What is being asked » From the data below, set down exactly the lines between the one holding "(Z ⟶ X₁) := by" and the one holding "(∀ i (Z : ModelFrobenioid", inclusive, and no others.

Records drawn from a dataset
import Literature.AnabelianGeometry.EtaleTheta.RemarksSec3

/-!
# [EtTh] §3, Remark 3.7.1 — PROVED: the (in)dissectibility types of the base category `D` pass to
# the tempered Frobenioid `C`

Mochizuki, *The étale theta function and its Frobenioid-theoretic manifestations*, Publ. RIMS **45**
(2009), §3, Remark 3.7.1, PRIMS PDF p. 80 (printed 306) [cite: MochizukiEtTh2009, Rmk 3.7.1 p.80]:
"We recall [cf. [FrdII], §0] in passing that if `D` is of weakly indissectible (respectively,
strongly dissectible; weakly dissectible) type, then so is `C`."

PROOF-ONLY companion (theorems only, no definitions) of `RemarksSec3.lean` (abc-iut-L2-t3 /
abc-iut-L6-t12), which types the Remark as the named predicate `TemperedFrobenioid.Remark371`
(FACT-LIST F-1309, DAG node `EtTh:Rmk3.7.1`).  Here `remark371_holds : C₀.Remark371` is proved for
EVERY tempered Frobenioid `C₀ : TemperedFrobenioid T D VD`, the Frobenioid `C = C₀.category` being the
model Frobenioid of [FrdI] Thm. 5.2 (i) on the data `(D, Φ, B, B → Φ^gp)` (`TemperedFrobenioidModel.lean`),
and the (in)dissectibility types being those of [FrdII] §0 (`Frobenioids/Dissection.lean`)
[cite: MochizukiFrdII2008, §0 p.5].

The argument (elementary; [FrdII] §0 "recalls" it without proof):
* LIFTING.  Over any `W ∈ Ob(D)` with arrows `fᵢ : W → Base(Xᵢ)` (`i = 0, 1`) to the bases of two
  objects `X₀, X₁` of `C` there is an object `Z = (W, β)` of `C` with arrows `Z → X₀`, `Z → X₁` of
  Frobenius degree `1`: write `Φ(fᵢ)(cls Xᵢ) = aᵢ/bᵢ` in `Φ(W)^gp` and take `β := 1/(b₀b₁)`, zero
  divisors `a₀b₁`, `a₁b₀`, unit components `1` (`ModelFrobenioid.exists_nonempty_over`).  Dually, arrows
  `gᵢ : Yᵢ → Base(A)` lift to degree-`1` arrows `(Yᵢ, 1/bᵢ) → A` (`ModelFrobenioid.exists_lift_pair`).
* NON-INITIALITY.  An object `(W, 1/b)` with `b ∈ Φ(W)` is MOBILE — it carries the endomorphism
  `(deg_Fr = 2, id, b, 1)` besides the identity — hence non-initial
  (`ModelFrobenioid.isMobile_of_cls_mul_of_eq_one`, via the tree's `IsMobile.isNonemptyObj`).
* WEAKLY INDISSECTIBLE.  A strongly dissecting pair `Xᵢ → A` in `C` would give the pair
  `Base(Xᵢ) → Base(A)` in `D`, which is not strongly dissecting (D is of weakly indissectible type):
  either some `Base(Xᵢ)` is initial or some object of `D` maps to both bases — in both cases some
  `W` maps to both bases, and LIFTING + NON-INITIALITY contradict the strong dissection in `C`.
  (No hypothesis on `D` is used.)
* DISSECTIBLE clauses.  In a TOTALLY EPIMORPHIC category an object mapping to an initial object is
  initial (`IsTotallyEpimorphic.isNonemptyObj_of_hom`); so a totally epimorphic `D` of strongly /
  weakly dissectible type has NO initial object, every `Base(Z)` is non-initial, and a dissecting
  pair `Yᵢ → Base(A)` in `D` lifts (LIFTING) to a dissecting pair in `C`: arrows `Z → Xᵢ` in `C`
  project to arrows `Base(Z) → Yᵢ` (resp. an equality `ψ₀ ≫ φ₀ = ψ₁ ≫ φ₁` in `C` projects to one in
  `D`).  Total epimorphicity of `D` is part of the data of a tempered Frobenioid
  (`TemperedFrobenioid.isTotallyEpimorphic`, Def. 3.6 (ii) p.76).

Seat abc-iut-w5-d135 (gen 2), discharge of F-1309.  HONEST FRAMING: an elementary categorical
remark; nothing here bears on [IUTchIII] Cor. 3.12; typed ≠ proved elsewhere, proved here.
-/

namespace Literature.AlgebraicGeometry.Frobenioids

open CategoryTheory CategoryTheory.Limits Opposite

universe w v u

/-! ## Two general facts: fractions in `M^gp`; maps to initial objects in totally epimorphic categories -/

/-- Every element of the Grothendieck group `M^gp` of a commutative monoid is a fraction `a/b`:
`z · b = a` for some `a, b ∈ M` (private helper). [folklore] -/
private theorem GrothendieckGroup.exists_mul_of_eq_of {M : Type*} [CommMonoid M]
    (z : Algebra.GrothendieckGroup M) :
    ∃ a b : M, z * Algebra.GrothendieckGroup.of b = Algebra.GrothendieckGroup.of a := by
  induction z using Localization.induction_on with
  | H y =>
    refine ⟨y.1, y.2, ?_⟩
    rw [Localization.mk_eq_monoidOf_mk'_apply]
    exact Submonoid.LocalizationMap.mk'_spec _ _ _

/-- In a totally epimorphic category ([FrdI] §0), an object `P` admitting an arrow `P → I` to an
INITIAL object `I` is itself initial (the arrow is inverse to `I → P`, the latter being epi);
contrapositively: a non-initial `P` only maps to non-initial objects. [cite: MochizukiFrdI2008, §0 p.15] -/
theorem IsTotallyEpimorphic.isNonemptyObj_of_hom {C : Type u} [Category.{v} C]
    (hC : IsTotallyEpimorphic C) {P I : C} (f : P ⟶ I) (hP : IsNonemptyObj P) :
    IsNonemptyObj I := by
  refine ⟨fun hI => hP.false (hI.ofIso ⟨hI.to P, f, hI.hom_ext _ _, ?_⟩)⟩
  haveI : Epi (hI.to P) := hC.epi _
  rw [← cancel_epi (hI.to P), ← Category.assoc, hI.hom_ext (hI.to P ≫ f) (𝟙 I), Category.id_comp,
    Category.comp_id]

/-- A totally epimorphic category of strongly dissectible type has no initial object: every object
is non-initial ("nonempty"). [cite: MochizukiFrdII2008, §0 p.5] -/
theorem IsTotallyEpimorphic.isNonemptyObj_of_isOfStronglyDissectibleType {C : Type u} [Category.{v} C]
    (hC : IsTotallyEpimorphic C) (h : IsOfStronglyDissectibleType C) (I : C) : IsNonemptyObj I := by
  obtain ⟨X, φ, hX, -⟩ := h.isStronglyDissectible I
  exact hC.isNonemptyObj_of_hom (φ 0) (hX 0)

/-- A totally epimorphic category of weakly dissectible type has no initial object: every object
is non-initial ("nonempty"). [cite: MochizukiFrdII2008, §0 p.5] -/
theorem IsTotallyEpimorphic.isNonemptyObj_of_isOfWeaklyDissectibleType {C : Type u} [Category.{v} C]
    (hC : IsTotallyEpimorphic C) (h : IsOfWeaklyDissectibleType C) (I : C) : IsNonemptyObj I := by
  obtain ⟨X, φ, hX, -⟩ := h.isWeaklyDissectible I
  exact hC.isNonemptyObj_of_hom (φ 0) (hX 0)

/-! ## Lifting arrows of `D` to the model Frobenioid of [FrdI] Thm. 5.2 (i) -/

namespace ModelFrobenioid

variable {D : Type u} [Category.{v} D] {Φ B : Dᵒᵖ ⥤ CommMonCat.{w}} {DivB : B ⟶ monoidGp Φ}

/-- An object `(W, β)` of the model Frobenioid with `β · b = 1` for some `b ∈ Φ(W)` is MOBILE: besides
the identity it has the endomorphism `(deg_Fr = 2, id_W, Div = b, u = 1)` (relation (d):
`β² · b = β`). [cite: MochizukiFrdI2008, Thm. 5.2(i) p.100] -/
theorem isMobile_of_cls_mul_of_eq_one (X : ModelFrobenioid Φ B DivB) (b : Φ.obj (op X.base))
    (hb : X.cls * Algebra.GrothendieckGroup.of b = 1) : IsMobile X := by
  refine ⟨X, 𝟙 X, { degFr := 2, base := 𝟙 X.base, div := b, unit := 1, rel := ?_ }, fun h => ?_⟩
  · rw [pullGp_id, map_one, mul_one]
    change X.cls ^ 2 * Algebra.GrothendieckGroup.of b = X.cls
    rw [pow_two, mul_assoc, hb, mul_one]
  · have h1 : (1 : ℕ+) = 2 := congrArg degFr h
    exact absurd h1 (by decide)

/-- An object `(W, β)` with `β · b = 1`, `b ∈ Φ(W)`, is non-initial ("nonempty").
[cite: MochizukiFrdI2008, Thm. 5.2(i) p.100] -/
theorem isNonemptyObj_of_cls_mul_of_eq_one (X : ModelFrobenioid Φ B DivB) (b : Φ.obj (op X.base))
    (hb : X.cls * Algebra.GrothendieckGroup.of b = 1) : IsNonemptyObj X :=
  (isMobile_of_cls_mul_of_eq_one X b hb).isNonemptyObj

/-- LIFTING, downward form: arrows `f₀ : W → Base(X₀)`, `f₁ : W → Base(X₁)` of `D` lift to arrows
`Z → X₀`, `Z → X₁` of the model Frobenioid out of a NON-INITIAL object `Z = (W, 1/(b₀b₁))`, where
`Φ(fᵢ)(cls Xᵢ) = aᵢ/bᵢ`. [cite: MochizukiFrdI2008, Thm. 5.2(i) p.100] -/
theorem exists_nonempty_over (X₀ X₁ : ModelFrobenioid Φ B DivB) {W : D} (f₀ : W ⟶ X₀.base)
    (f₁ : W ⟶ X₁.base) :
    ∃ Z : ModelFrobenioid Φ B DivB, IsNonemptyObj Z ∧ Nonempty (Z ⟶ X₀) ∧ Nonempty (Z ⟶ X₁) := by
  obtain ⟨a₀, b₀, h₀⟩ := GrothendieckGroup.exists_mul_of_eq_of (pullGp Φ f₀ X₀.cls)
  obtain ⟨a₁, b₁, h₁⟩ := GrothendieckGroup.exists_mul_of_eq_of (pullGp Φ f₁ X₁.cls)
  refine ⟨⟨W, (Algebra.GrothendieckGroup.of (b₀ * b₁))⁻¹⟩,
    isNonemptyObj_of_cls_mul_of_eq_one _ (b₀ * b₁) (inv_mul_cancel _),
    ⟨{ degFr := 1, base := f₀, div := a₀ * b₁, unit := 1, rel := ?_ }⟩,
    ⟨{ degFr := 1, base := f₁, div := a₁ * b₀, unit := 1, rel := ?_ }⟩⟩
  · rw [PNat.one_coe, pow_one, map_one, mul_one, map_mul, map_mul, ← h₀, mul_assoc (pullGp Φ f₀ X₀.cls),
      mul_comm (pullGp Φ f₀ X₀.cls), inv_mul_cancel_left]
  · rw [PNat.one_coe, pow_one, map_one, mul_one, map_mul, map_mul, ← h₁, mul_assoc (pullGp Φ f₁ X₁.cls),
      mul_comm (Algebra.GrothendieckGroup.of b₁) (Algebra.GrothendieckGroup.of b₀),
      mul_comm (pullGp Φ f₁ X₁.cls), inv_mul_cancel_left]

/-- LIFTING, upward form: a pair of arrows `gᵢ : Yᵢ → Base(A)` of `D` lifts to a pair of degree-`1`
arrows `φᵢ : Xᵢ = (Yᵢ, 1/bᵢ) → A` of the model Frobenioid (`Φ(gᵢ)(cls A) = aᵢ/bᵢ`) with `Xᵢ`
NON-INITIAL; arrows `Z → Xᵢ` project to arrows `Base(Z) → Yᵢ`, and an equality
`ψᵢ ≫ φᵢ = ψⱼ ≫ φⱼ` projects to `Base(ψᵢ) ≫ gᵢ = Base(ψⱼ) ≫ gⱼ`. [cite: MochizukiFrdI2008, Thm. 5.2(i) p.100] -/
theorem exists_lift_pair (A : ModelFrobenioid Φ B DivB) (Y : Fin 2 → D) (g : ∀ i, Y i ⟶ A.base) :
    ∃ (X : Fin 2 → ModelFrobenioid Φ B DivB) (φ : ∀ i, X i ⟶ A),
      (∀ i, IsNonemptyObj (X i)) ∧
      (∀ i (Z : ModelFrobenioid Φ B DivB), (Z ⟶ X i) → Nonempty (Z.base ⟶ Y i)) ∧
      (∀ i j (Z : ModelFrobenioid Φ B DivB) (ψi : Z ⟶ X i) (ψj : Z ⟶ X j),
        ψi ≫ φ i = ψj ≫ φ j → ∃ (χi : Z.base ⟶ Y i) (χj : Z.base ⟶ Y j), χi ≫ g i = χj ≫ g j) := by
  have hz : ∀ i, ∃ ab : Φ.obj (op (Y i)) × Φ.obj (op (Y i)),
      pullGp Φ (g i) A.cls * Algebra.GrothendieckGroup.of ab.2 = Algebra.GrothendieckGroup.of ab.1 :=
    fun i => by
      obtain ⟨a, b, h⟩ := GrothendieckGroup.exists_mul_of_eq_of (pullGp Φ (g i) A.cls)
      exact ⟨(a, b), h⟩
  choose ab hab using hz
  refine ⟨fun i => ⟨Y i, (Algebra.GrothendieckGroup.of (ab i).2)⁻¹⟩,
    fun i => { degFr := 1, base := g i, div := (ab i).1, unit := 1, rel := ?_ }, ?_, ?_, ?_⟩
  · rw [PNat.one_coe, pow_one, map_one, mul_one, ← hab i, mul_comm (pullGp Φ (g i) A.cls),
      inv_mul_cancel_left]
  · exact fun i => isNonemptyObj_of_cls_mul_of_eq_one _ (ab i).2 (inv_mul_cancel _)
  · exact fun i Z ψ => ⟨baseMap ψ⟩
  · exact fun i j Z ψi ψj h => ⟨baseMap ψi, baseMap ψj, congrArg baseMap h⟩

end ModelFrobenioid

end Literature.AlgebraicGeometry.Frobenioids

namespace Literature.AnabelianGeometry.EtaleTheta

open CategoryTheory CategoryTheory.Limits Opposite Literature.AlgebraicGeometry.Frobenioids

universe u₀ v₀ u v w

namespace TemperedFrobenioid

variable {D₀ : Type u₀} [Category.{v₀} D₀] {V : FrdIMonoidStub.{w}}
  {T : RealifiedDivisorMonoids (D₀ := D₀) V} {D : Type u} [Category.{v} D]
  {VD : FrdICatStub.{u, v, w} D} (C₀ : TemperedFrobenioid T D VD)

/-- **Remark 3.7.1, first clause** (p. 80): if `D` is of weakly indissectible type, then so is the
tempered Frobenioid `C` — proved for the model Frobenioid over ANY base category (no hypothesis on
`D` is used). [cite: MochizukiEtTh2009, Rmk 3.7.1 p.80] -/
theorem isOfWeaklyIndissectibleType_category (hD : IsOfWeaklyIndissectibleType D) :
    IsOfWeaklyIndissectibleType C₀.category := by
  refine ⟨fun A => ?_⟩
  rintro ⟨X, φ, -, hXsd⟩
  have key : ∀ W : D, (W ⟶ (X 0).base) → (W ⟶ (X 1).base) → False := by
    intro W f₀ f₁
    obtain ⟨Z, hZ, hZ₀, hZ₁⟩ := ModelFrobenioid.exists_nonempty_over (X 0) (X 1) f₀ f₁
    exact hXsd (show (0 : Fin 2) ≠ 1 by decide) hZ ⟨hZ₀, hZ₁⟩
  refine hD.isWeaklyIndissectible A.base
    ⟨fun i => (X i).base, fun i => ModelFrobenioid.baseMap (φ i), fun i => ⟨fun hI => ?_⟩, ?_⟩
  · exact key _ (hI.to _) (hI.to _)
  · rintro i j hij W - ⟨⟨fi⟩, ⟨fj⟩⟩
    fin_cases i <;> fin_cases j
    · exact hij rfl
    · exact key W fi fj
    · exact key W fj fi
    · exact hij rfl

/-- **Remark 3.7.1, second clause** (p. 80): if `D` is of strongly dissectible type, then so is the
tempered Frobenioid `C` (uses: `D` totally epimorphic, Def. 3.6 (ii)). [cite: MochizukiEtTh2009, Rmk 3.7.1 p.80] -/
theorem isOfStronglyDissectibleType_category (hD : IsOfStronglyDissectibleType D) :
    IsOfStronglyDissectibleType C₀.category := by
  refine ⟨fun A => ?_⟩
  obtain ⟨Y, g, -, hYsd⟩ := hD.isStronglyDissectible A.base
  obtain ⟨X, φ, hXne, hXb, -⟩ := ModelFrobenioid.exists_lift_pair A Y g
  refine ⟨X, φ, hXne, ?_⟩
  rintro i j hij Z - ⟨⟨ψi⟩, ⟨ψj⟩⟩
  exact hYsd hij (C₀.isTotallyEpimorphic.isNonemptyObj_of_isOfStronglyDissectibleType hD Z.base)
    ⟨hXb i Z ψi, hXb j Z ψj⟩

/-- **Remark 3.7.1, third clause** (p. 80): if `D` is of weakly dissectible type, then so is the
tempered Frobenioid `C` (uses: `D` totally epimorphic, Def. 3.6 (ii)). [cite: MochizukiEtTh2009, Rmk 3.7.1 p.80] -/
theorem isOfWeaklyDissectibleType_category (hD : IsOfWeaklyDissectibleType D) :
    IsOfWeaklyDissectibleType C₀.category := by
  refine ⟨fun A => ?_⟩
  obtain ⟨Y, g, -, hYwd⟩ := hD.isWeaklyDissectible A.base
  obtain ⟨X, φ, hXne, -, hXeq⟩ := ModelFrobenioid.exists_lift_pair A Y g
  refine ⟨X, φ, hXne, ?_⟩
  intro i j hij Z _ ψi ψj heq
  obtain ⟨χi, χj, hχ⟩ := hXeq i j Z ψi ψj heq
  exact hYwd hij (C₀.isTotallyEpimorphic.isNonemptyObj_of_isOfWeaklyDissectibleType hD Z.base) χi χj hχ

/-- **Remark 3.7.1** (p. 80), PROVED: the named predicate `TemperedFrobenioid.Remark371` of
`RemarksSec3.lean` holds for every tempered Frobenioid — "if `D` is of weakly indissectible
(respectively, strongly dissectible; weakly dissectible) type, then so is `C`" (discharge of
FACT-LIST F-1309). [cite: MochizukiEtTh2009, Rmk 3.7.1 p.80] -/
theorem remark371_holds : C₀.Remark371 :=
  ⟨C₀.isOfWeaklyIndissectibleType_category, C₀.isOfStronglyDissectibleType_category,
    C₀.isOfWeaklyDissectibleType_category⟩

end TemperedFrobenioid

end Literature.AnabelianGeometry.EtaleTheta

Problem solution »
    ∃ Z : ModelFrobenioid Φ B DivB, IsNonemptyObj Z ∧ Nonempty (Z ⟶ X₀) ∧ Nonempty (Z ⟶ X₁) := by
  obtain ⟨a₀, b₀, h₀⟩ := GrothendieckGroup.exists_mul_of_eq_of (pullGp Φ f₀ X₀.cls)
  obtain ⟨a₁, b₁, h₁⟩ := GrothendieckGroup.exists_mul_of_eq_of (pullGp Φ f₁ X₁.cls)
  refine ⟨⟨W, (Algebra.GrothendieckGroup.of (b₀ * b₁))⁻¹⟩,
    isNonemptyObj_of_cls_mul_of_eq_one _ (b₀ * b₁) (inv_mul_cancel _),
    ⟨{ degFr := 1, base := f₀, div := a₀ * b₁, unit := 1, rel := ?_ }⟩,
    ⟨{ degFr := 1, base := f₁, div := a₁ * b₀, unit := 1, rel := ?_ }⟩⟩
  · rw [PNat.one_coe, pow_one, map_one, mul_one, map_mul, map_mul, ← h₀, mul_assoc (pullGp Φ f₀ X₀.cls),
      mul_comm (pullGp Φ f₀ X₀.cls), inv_mul_cancel_left]
  · rw [PNat.one_coe, pow_one, map_one, mul_one, map_mul, map_mul, ← h₁, mul_assoc (pullGp Φ f₁ X₁.cls),
      mul_comm (Algebra.GrothendieckGroup.of b₁) (Algebra.GrothendieckGroup.of b₀),
      mul_comm (pullGp Φ f₁ X₁.cls), inv_mul_cancel_left]

/-- LIFTING, upward form: a pair of arrows `gᵢ : Yᵢ → Base(A)` of `D` lifts to a pair of degree-`1`
arrows `φᵢ : Xᵢ = (Yᵢ, 1/bᵢ) → A` of the model Frobenioid (`Φ(gᵢ)(cls A) = aᵢ/bᵢ`) with `Xᵢ`
NON-INITIAL; arrows `Z → Xᵢ` project to arrows `Base(Z) → Yᵢ`, and an equality
`ψᵢ ≫ φᵢ = ψⱼ ≫ φⱼ` projects to `Base(ψᵢ) ≫ gᵢ = Base(ψⱼ) ≫ gⱼ`. [cite: MochizukiFrdI2008, Thm. 5.2(i) p.100] -/
theorem exists_lift_pair (A : ModelFrobenioid Φ B DivB) (Y : Fin 2 → D) (g : ∀ i, Y i ⟶ A.base) :
    ∃ (X : Fin 2 → ModelFrobenioid Φ B DivB) (φ : ∀ i, X i ⟶ A),
      (∀ i, IsNonemptyObj (X i)) ∧
      (∀ i (Z : ModelFrobenioid Φ B DivB), (Z ⟶ X i) → Nonempty (Z.base ⟶ Y i)) ∧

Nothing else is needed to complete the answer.